What to eat at Ayer Rajah Food Centre
Ayer Rajah Food Centre is a hawker centre that has some of Singapore’s top Indian-Muslim food joints, including Indian rojak and mee goreng. It has also been recently renovated, so its interiors have undergone quite a facelift.
Here are the best stalls to check out for every kind of craving!
Table of Contents
- What to eat at Ayer Rajah Food Centre
- What to eat at Ayer Rajah Food Centre
1. N M Abdhul Rahim Mee Goreng
Image credit: @eatwalkshoptravelclick
If you see plates of bright red noodles on the tables at Ayer Rajah Food Centre, it’s most definitely the Mee Goreng ($4) from N M Abdhul Rahim. Having been around for more than 35 years, this stall is touted to have some of the. best mee goreng in Singapore. Though cooked only with simple ingredients such as peas, eggs, and cucumbers, it’s packed with flavour.
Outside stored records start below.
/-! ## §1 The root star: `Λ_t = latt (!![1,0;t,1]·diag(1,ϖ))` (`t + σt ∈ 𝔪`) and `Λ_∞ = latt (antidiag·diag(1,ϖ))` -/

omit [Valued K (WithZero (Multiplicative ℤ))] [ValuativeRel K] [(Valued.v : Valuation K (WithZero (Multiplicative ℤ))).Compatible] in
/-- The Gram entries of a frame for `J₂ = antidiag(1,1)`: `((σP)ᵀ J₂ P)ᵢⱼ = σ(P₀ᵢ) P₁ⱼ + σ(P₁ᵢ) P₀ⱼ`. [cite: Jacobowitz1962, §7] -/
theorem formCongr_antidiagonal_two_apply (P : GL (Fin 2) K) (i j : Fin 2) :
    formCongr σ P ((StdForm.antidiagonal 2).over K) i j =
      σ ((P : Matrix (Fin 2) (Fin 2) K) 0 i) * (P : Matrix (Fin 2) (Fin 2) K) 1 j + σ ((P : Matrix (Fin 2) (Fin 2) K) 1 i) * (P : Matrix (Fin 2) (Fin 2) K) 0 j := by
  rw [formCongr, UnitaryGroup.Two.antidiagonal_two_over_eq]
  simp [Matrix.mul_apply, Fin.sum_univ_two]
  ring

omit [Valued K (WithZero (Multiplicative ℤ))] [(Valued.v : Valuation K (WithZero (Multiplicative ℤ))).Compatible] in
/-- The lower unipotent `!![1,0;t,1]` (`t ∈ 𝒪`) as an element of `GL₂(𝒪)`. [cite: Serre1980Trees, II.1.1] -/
theorem exists_glInt_coe_eq_lowerUnipotent_two (t : 𝒪[K]) :
    ∃ L : GL (Fin 2) K, L ∈ glInt 2 K ∧ (L : Matrix (Fin 2) (Fin 2) K) = !![(1 : K), 0; (t : K), 1] := by
  have hdet : (!![(1 : K), 0; (t : K), 1]).det = 1 := by rw [Matrix.det_fin_two_of]; ring
  refine ⟨Matrix.GeneralLinearGroup.mkOfDetNeZero _ (by rw [hdet]; exact one_ne_zero), mem_glInt_of_isIntegralMatrix (fun i j => ?_) ?_, rfl⟩
  · change (!![(1 : K), 0; (t : K), 1]) i j ∈ 𝒪[K]
    fin_cases i <;> fin_cases j
    · exact Subring.one_mem _
    · exact Subring.zero_mem _
    · exact t.2
    · exact Subring.one_mem _
  · change valuation K (!![(1 : K), 0; (t : K), 1]).det = 1
    rw [hdet, map_one]
import Summits.MatrixMultiplication.MatrixMultiplication.Theses.FarEdgeDescent
import Summits.MatrixMultiplication.MatrixMultiplication.Theses.SaturationLadder
import Literature.Computability.AlgebraicComplexity.RectangularExponentInformationBound
import HarnessLib

/-!
# Cross-route bridge `FarEdgeDescent → SaturationLadder`: the law `AnchoredLogConvexity` carries the
ladder's residuals `FiniteToSquare` (stmt-25912), `SquareFromTwo` (stmt-29475) and `TailDescentTwo` — and
already its restriction to the smallest window `(1, 3/2]` carries `SquareFromTwo` — all PROVED

Route `SaturationLadder` (lens 1) decides `ω = 2` through an onset ladder whose bottom rungs are bare
IMPLICATIONS between necessary statements — `FiniteToSquare : (∃ k ≥ 2, e(k) = 0) → ω = 2` (aside 25912),
split as `TailDescentTwo ∧ SquareFromTwo` with `SquareFromTwo : ω(1,2,1) = 3 → ω = 2` its DECLARED RESIDUAL
(crux 29475) — for which the census records «no computable handle» (forest-check lever, 2026-08-30).
Route `FarEdgeDescent` (lens 2) types the generic side as a LAW about the true exponents,
`AnchoredLogConvexity : ∀ m > 1, e(m)² ≤ e(1)·e(2m−1)` (crux 28900, `e(x) := ω(1,x,1) − (x+1)`), which HAS a
numerical instrument (every published rectangular bound is a data point).  This file lands the edges
between the two routes, by name:

* `finiteToSquare_of_anchoredLogConvexity`, `squareFromTwo_of_anchoredLogConvexity`,
  `tailDescentTwo_of_anchoredLogConvexity`: the law implies all three ladder pieces (through the route's
  deciding theorem `FarEdgeDescent.closes`);
* THE DIAL (special ↔ generic trade-off), hypothesis-explicit: the law restricted to a WINDOW `(1, M]`
  together with ONE saturated real shape `k₀ ∈ (1, 2M − 1]` already gives `ω = 2`
  (`mm_of_saturated_of_alcWindow`: halving orbit `k_n = 1 + (k₀−1)/2ⁿ` inside the window, closed at the
  square by MONOTONICITY `ω = ω(1,1,1) ≤ ω(1,k_n,1) = k_n + 1 → 2`); its `K = 2` member: the law on the
  smallest window `(1, 3/2]` implies `SquareFromTwo` (`squareFromTwo_of_alcWindow`), and EXACTLY
  `ω = 2 ⟺ ω(1,2,1) = 3 ∧ (law on (1, 3/2])` (`mm_iff_twoSaturation_and_alcWindow`) — lens 1's OR-node
  `E₂` and lens 2's law meet at the cheapest possible place.

Written by the decomp-mm lens-2 planner seat (gen 8) from the kernel `HOME/decomp-mm-lens-2/FarEdgeDescent_v7.lean`
(§C «trade-off family», «cross-route certificate»); imports only BUILT modules (the two route files + Literature).
[cite: LottiRomani1983, §2 (p. 174)] [cite: HuangPan1998, §8]
-/

set_option linter.dupNamespace false

noncomputable section

namespace Summit.MatrixMultiplication.MatrixMultiplication.Theorems.FarEdgeDescentLadderBridge

open Literature.Computability.AlgebraicComplexity
open Summit.MatrixMultiplication.MatrixMultiplication.Theses

/-! ## The law carries the ladder's residuals -/

/-- `AnchoredLogConvexity → FiniteToSquare` (SaturationLadder aside stmt-25912): the route's deciding
theorem read as an implication. -/
theorem finiteToSquare_of_anchoredLogConvexity (hA : FarEdgeDescent.AnchoredLogConvexity) :
    SaturationLadder.FiniteToSquare :=
  fun hF => FarEdgeDescent.closes hF hA

/-- `AnchoredLogConvexity → SquareFromTwo` (SaturationLadder crux stmt-29475, its declared residual):
`ω(1,2,1) = 3` is `FiniteSaturation` with witness `k = 2`. -/
theorem squareFromTwo_of_anchoredLogConvexity (hA : FarEdgeDescent.AnchoredLogConvexity) :
    SaturationLadder.SquareFromTwo :=
  fun hE => FarEdgeDescent.closes ⟨2, le_rfl, by push_cast; rw [hE]; norm_num⟩ hA

/-- Under `ω = 2` (the summit) every shape `x ≥ 1` is saturated (Huang–Pan sandwich,
`omegaRect_eq_sub_min_of_omega_eq_two`). -/
theorem saturated_of_mm (h : _root_.MatrixMultiplication) {x : ℝ} (hx : 1 ≤ x) :
    omegaRect ℂ 1 x 1 = x + 1 := by
  rw [_root_.MatrixMultiplication_iff] at h
  have h' := omegaRect_eq_sub_min_of_omega_eq_two ℂ h (r := 1) (s := x) (t := 1) zero_le_one
    (by linarith) zero_le_one
  rw [min_eq_right hx, min_self] at h'
  linarith

/-- `AnchoredLogConvexity → TailDescentTwo` (SaturationLadder crux: a saturated integer shape `k ≥ 3`
forces `ω(1,2,1) = 3`): via `ω = 2`. -/
theorem tailDescentTwo_of_anchoredLogConvexity (hA : FarEdgeDescent.AnchoredLogConvexity) :
    SaturationLadder.TailDescentTwo := by
  rintro ⟨k, hk, hs⟩
  have hS := FarEdgeDescent.closes ⟨k, by omega, hs⟩ hA
  have h2 := saturated_of_mm hS (x := 2) (by norm_num)
  rw [h2]
  norm_num

/-! ## The dial: the law on a window `(1, M]` plus one saturated shape `k₀ ≤ 2M − 1` gives `ω = 2` -/

/-- **Halving step inside a window.**  If the law holds for `1 < m ≤ M` and the real shape `k > 1` with
`(k+1)/2 ≤ M` is saturated, then `(k+1)/2` is saturated: `e((k+1)/2)² ≤ e(1)·e(k) = 0`. -/
theorem halving_step_of_alcWindow {M : ℝ}
    (hA : ∀ m : ℝ, 1 < m → m ≤ M →
      (omegaRect ℂ 1 m 1 - (m + 1)) ^ 2 ≤ (omegaRect ℂ 1 1 1 - 2) * (omegaRect ℂ 1 (2 * m - 1) 1 - 2 * m))
    {k : ℝ} (hk : 1 < k) (hkM : (k + 1) / 2 ≤ M) (hs : omegaRect ℂ 1 k 1 = k + 1) :
    omegaRect ℂ 1 ((k + 1) / 2) 1 = (k + 1) / 2 + 1 := by
  have h := hA ((k + 1) / 2) (by linarith) hkM
  have hz : omegaRect ℂ 1 (2 * ((k + 1) / 2) - 1) 1 - 2 * ((k + 1) / 2) = 0 := by
    rw [show 2 * ((k + 1) / 2) - 1 = k by ring, hs]; ring
  rw [hz, mul_zero] at h
  have hsq := le_antisymm h (sq_nonneg _)
  have hlin := (pow_eq_zero_iff two_ne_zero).1 hsq
  linarith

/-- **The halving orbit stays in the window**: from a saturated `k₀ > 1` with `(k₀+1)/2 ≤ M`, every
`k_n = 1 + (k₀−1)/2ⁿ` is saturated. -/
theorem orbit_saturated_of_alcWindow {M : ℝ}
    (hA : ∀ m : ℝ, 1 < m → m ≤ M →
      (omegaRect ℂ 1 m 1 - (m + 1)) ^ 2 ≤ (omegaRect ℂ 1 1 1 - 2) * (omegaRect ℂ 1 (2 * m - 1) 1 - 2 * m))
    {k₀ : ℝ} (hk₀ : 1 < k₀) (hM : (k₀ + 1) / 2 ≤ M) (hs : omegaRect ℂ 1 k₀ 1 = k₀ + 1) (n : ℕ) :
    omegaRect ℂ 1 (1 + (k₀ - 1) / 2 ^ n) 1 = (1 + (k₀ - 1) / 2 ^ n) + 1 := by
  induction n with
  | zero =>
    have e : 1 + (k₀ - 1) / 2 ^ 0 = k₀ := by rw [pow_zero, div_one]; ring
    rw [e]; exact hs
  | succ n ih =>
    have hpos : 0 < (k₀ - 1) / 2 ^ n := div_pos (by linarith) (pow_pos two_pos n)
    have hle : (k₀ - 1) / 2 ^ n ≤ k₀ - 1 :=
      div_le_self (by linarith) (one_le_pow₀ (by norm_num : (1 : ℝ) ≤ 2))
    have h := halving_step_of_alcWindow hA (k := 1 + (k₀ - 1) / 2 ^ n) (by linarith) (by linarith) ih
    have e : (1 + (k₀ - 1) / 2 ^ n + 1) / 2 = 1 + (k₀ - 1) / 2 ^ (n + 1) := by
      rw [pow_succ]; field_simp; ring
    rw [e] at h
    exact h

/-- **The dial.**  The law on the window `(1, M]` and ONE saturated real shape `k₀ ∈ (1, 2M−1]` give
`ω = 2`: the orbit is saturated and `ω = ω(1,1,1) ≤ ω(1,k_n,1) = k_n + 1 = 2 + (k₀−1)/2ⁿ` for every `n`
(monotonicity of the profile, `omegaRect_one_mid_one_mono`) — no convexity needed at the square. -/
theorem mm_of_saturated_of_alcWindow {M : ℝ}
    (hA : ∀ m : ℝ, 1 < m → m ≤ M →
      (omegaRect ℂ 1 m 1 - (m + 1)) ^ 2 ≤ (omegaRect ℂ 1 1 1 - 2) * (omegaRect ℂ 1 (2 * m - 1) 1 - 2 * m))
    {k₀ : ℝ} (hk₀ : 1 < k₀) (hM : (k₀ + 1) / 2 ≤ M) (hs : omegaRect ℂ 1 k₀ 1 = k₀ + 1) :
    _root_.MatrixMultiplication := by
  rw [_root_.MatrixMultiplication_iff]
  have hge : 2 ≤ omega ℂ := by
    have h := add_one_le_omegaRect_one_mid_one ℂ (1 : ℝ)
    rw [omegaRect_one_one_one] at h
    linarith
  refine le_antisymm ?_ hge
  have hb : ∀ n : ℕ, omega ℂ ≤ 2 + (k₀ - 1) / 2 ^ n := by
    intro n
    have hnn : 0 ≤ (k₀ - 1) / 2 ^ n := div_nonneg (by linarith) (pow_pos two_pos n).le
    have hmono := omegaRect_one_mid_one_mono ℂ (p := 1) (q := 1 + (k₀ - 1) / 2 ^ n) (by linarith)
    rw [omegaRect_one_one_one, orbit_saturated_of_alcWindow hA hk₀ hM hs n] at hmono
    linarith
  by_contra hlt
  rw [not_le] at hlt
  have hk1 : 0 < k₀ - 1 := by linarith
  obtain ⟨n, hn⟩ := exists_pow_lt_of_lt_one
    (div_pos (by linarith : 0 < omega ℂ - 2) hk1) (by norm_num : (1 / 2 : ℝ) < 1)
  have e : (k₀ - 1) / 2 ^ n = (1 / 2) ^ n * (k₀ - 1) := by
    rw [one_div_pow, mul_comm, ← div_eq_mul_one_div]
  rw [lt_div_iff₀ hk1] at hn
  have h := hb n
  rw [e] at h
  linarith

/-- The full law restricts to every window (for use with the dial). -/
theorem alcWindow_of_anchoredLogConvexity (hA : FarEdgeDescent.AnchoredLogConvexity) (M : ℝ) :
    ∀ m : ℝ, 1 < m → m ≤ M →
      (omegaRect ℂ 1 m 1 - (m + 1)) ^ 2 ≤ (omegaRect ℂ 1 1 1 - 2) * (omegaRect ℂ 1 (2 * m - 1) 1 - 2 * m) :=
  fun m hm _ => hA m hm

/-! ## The `K = 2` member: the law on `(1, 3/2]` carries `SquareFromTwo`, and exactly so -/

/-- **The law on the smallest window `(1, 3/2]` implies `SquareFromTwo`** (stmt-29475): from `e(2) = 0`
the orbit `3/2, 5/4, 9/8, …` needs the law only at `m ≤ 3/2`. -/
theorem squareFromTwo_of_alcWindow
    (hA : ∀ m : ℝ, 1 < m → m ≤ 3 / 2 →
      (omegaRect ℂ 1 m 1 - (m + 1)) ^ 2 ≤ (omegaRect ℂ 1 1 1 - 2) * (omegaRect ℂ 1 (2 * m - 1) 1 - 2 * m)) :
    SaturationLadder.SquareFromTwo :=
  fun hE => mm_of_saturated_of_alcWindow hA (k₀ := 2) (by norm_num) (by norm_num) (by rw [hE]; norm_num)

/-- **Exactness of the `K = 2` member of the dial**: `ω = 2 ⟺ ω(1,2,1) = 3 ∧ (law on (1, 3/2])` —
lens 1's special piece `E₂` and lens 2's law on the cheapest window are JOINTLY equivalent to the summit,
each being necessary. -/
theorem mm_iff_twoSaturation_and_alcWindow :
    _root_.MatrixMultiplication ↔
      omegaRect ℂ 1 2 1 = 3 ∧
      ∀ m : ℝ, 1 < m → m ≤ 3 / 2 →
        (omegaRect ℂ 1 m 1 - (m + 1)) ^ 2 ≤ (omegaRect ℂ 1 1 1 - 2) * (omegaRect ℂ 1 (2 * m - 1) 1 - 2 * m) := by
  constructor
  · intro h
    refine ⟨by rw [saturated_of_mm h (x := 2) (by norm_num)]; norm_num, fun m hm _ => ?_⟩
    have hω : omega ℂ = 2 := _root_.MatrixMultiplication_iff.1 h
    rw [saturated_of_mm h hm.le, saturated_of_mm h (x := 2 * m - 1) (by linarith), omegaRect_one_one_one, hω]
    nlinarith
  · rintro ⟨hE, hA⟩
    exact squareFromTwo_of_alcWindow hA hE

/-- The general member, integer form: the law on `(1, (K+1)/2]` and `FiniteSaturation` with a witness
`k ≤ K` give `ω = 2` — the larger the saturated shape one is willing to produce, the larger the window on
which the law must be established, and conversely. -/
theorem mm_of_finiteSaturation_le_of_alcWindow {K : ℝ}
    (hA : ∀ m : ℝ, 1 < m → m ≤ (K + 1) / 2 →
      (omegaRect ℂ 1 m 1 - (m + 1)) ^ 2 ≤ (omegaRect ℂ 1 1 1 - 2) * (omegaRect ℂ 1 (2 * m - 1) 1 - 2 * m))
    {k : ℕ} (hk : 2 ≤ k) (hkK : (k : ℝ) ≤ K) (hs : omegaRect ℂ 1 k 1 = k + 1) :
    _root_.MatrixMultiplication :=
  mm_of_saturated_of_alcWindow hA (k₀ := (k : ℝ)) (by exact_mod_cast (by omega : 1 < k)) (by linarith) hs

end Summit.MatrixMultiplication.MatrixMultiplication.Theorems.FarEdgeDescentLadderBridge

end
Their secret sambal recipe adds a depth of spicy savouriness, while the use of a cast iron wok gives a smoky undertone that nicely wraps up the dish!
Unit number: #01-60
Opening hours: Daily 10:30am to 12am
N M Abdhul Rahim is a halal-certified eatery.
2. Adhus Salam Rojak
Image credit: @abdullah.parman
Adhus Salam Rojak has been consistently coined as one of Singapore’s best Indian rojak. A must-try is their fresh and crisp coconut fritters, which are made of freshly grated coconut. Other ingredients in the rojak include vadai (crispy prawn fritters), fried eggs, and tofu, all of which go well with the sauce.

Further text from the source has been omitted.